13.8.5 Imputation in Streaming and Online Data Environments

The increasing use of streaming data in business and technology requires real-time imputation methods to ensure uninterrupted analysis.

  • Challenges:
    • Imputation must occur dynamically as data streams in.
    • Low latency and high accuracy are essential to maintain real-time decision-making.
  • Techniques:
    • Online Learning Algorithms: Update imputation models incrementally as new data arrives.

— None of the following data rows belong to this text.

omit [Fact (0 < c0Rec F K k)] [Fact (∀ c, 0 < wBRec F K k c)] in
/-- **TOKEN — (44)∕(56) «`C` IS OF SECOND ORDER» ON PRINT'S `𝔤ᶜ`-VALUED FIELDS**: `DC^{𝔰𝔩}(0) = 0` (T-C1′ of the cell; review seats RR-2 ∕ n07-w3,
2026-08-31: true-shaped on the traceless slice only — along Hermitian traceless directions the adjugate-continued averaging is the unitary one and the
chart's derivative is `Q_k(U₀)`, which `C` subtracts; FALSE for the bare `COfRecord` along `A′ = a·1`).  Typed as `HasFDerivAt … 0 0` (differentiable
AND derivative zero), not as `fderiv … 0 = 0`, whose junk value `0` off differentiability would make the token vacuous without the guard on `U₀`.
[cite: Balaban1985Variational, (44) p.285, (56) p.286, (51) p.286] -/
def C1Tok (levB : PBond (F.P K) k → ℕ) : Prop :=
  HasFDerivAt (CslOfRecord F N K k Ω U₀ levB)
    (0 : Space115Lit F N K k Ω U₀ →L[ℂ] NegSize (F.L : ℝ) ((F.P K).eta k) levB 0 (Matrix (Fin N) (Fin N) ℂ)) 0

/-- ★ **THE TOKEN BUNDLE A STATEMENT ROW OVER THE INSTANCE CONCLUDES** (row text; the ROW's binders are the ceiling-first constants, the `∀` over
the admissible data `Gp`, `Δ2`, the guard on `U₀`, the displayed proofs, and the HYPOTHESES `Delta2Tok … Δ2`, `Delta2SymmTok … Δ2` pinning print's
`Δ⁽²⁾` — which therefore are NOT conjuncts here, review seat RR-2 (α) 2026-08-31): Prop. 6's regime (117)–(121) with (28), (103) at the instance
(`RegimeTok`, whose `quad` field is Prop. 4 (98) for `W` over `C^{𝔰𝔩}` and whose `𝒢`-bound is (117)), reality of the fixed point (`ChartSUTok`),
the Hilbert-symmetry of `Δ(U₀) + Δ2` (`HessSymmTok` — genuine content under the hypotheses: (3.134) + transpose-symmetry determine `Δ2` uniquely,
so the conjunct says print's `Δ⁽²⁾` is real), and `DC^{𝔰𝔩}(0) = 0` (`C1Tok`).  Prop. 7 ∕ Thm 1's uniqueness stay the separate tokens `Prop7Tok ε` ∕
`UniqTok ε` of file 3a (they carry the radius `ε`).  DISPLAYED, never asserted.
[cite: Balaban1985Variational, Prop. 6 (115)–(121) p.295, Prop. 4 (98) p.293; Balaban1985BackgroundPropagators, (3.134) p.422] -/
def SchemeTokOfRecord (dom : Set (GaugeField (F.P K) k (SU N))) (levB : PBond (F.P K) k → ℕ)
    (Gp : SiteL2K ℂ (F.P K).d (fun _ => (F.P K).sitesPerDir 0) (c0Rec F K k) (WRec N) →ₗ[ℂ]
      SiteL2K ℂ (F.P K).d (fun _ => (F.P K).sitesPerDir 0) (c0Rec F K k) (WRec N))
    (Δ2 : BondL2K ℂ (F.P K).d (fun _ => (F.P K).sitesPerDir 0) (c0Rec F K k) (WRec N) →ₗ[ℂ]
      BondL2K ℂ (F.P K).d (fun _ => (F.P K).sitesPerDir 0) (c0Rec F K k) (WRec N)) (a : ℝ)
    (hposπ : ∀ x, x ≠ 0 → 0 < RCLike.re ⟪x, laplaceAOfRecordAt F N k U₀ (hessOpOfRecord128 F N k U₀ Gp (QflatOfRecord F N k) Δ2)
      (QOfRecord F N k U₀) (QflatOfRecord F N k) a x⟫_ℂ)
    (hposb : ∀ x, x ≠ 0 → 0 < RCLike.re ⟪x, laplaceAOfRecord F N k U₀ (QOfRecord F N k U₀) (QflatOfRecord F N k) a x⟫_ℂ)
    (hQ : Function.Surjective (QOfRecord F N k U₀)) (εC B₀ C₄ a₃ j a𝔄 ε₄ : ℝ) : Prop :=
  (bgSchemeOfRecord F N K k Ω U₀ dom levB Gp Δ2 a hposπ hposb hQ εC B₀ C₄ a₃ j a𝔄 ε₄).RegimeTok ∧
    (bgSchemeOfRecord F N K k Ω U₀ dom levB Gp Δ2 a hposπ hposb hQ εC B₀ C₄ a₃ j a𝔄 ε₄).ChartSUTok ∧
      HessSymmTok F N K k U₀ Δ2 ∧ C1Tok F N K k Ω U₀ levB

/-- Reading the bundle: its first conjunct IS Prop. 6's regime token of the instance (so lit ✓`B11Prop6Scheme.existsUnique_solution` ∕ 3a's
`analyticOnNhd_sol_comp` apply to `(bgSchemeOfRecord …).sol` once a row proves it). [cite: Balaban1985Variational, Prop. 6 p.295 (bookkeeping)] -/
theorem SchemeTokOfRecord.regimeTok {dom : Set (GaugeField (F.P K) k (SU N))} {levB : PBond (F.P K) k → ℕ}
    {Gp : SiteL2K ℂ (F.P K).d (fun _ => (F.P K).sitesPerDir 0) (c0Rec F K k) (WRec N) →ₗ[ℂ]
      SiteL2K ℂ (F.P K).d (fun _ => (F.P K).sitesPerDir 0) (c0Rec F K k) (WRec N)}
    {Δ2 : BondL2K ℂ (F.P K).d (fun _ => (F.P K).sitesPerDir 0) (c0Rec F K k) (WRec N) →ₗ[ℂ]
      BondL2K ℂ (F.P K).d (fun _ => (F.P K).sitesPerDir 0) (c0Rec F K k) (WRec N)} {a : ℝ}
    {hposπ : ∀ x, x ≠ 0 → 0 < RCLike.re ⟪x, laplaceAOfRecordAt F N k U₀ (hessOpOfRecord128 F N k U₀ Gp (QflatOfRecord F N k) Δ2)
      (QOfRecord F N k U₀) (QflatOfRecord F N k) a x⟫_ℂ}
    {hposb : ∀ x, x ≠ 0 → 0 < RCLike.re ⟪x, laplaceAOfRecord F N k U₀ (QOfRecord F N k U₀) (QflatOfRecord F N k) a x⟫_ℂ}
    {hQ : Function.Surjective (QOfRecord F N k U₀)} {εC B₀ C₄ a₃ j a𝔄 ε₄ : ℝ}
    (h : SchemeTokOfRecord F N K k Ω U₀ dom levB Gp Δ2 a hposπ hposb hQ εC B₀ C₄ a₃ j a𝔄 ε₄) :
    (bgSchemeOfRecord F N K k Ω U₀ dom levB Gp Δ2 a hposπ hposb hQ εC B₀ C₄ a₃ j a𝔄 ε₄).RegimeTok :=
  h.1

end Record

end Literature.MathematicalPhysics.QuantumFieldTheory.Balaban1983to89.Node00

end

    • Sliding Window Methods: Use recent data to estimate and impute missing values in real time.
  • Applications:
    • IoT devices: Imputation in sensor networks for smart homes or industrial monitoring ensures continuous operation despite data transmission issues.
    • Financial markets: Streaming imputation models predict and fill gaps in real-time stock price feeds to inform trading algorithms.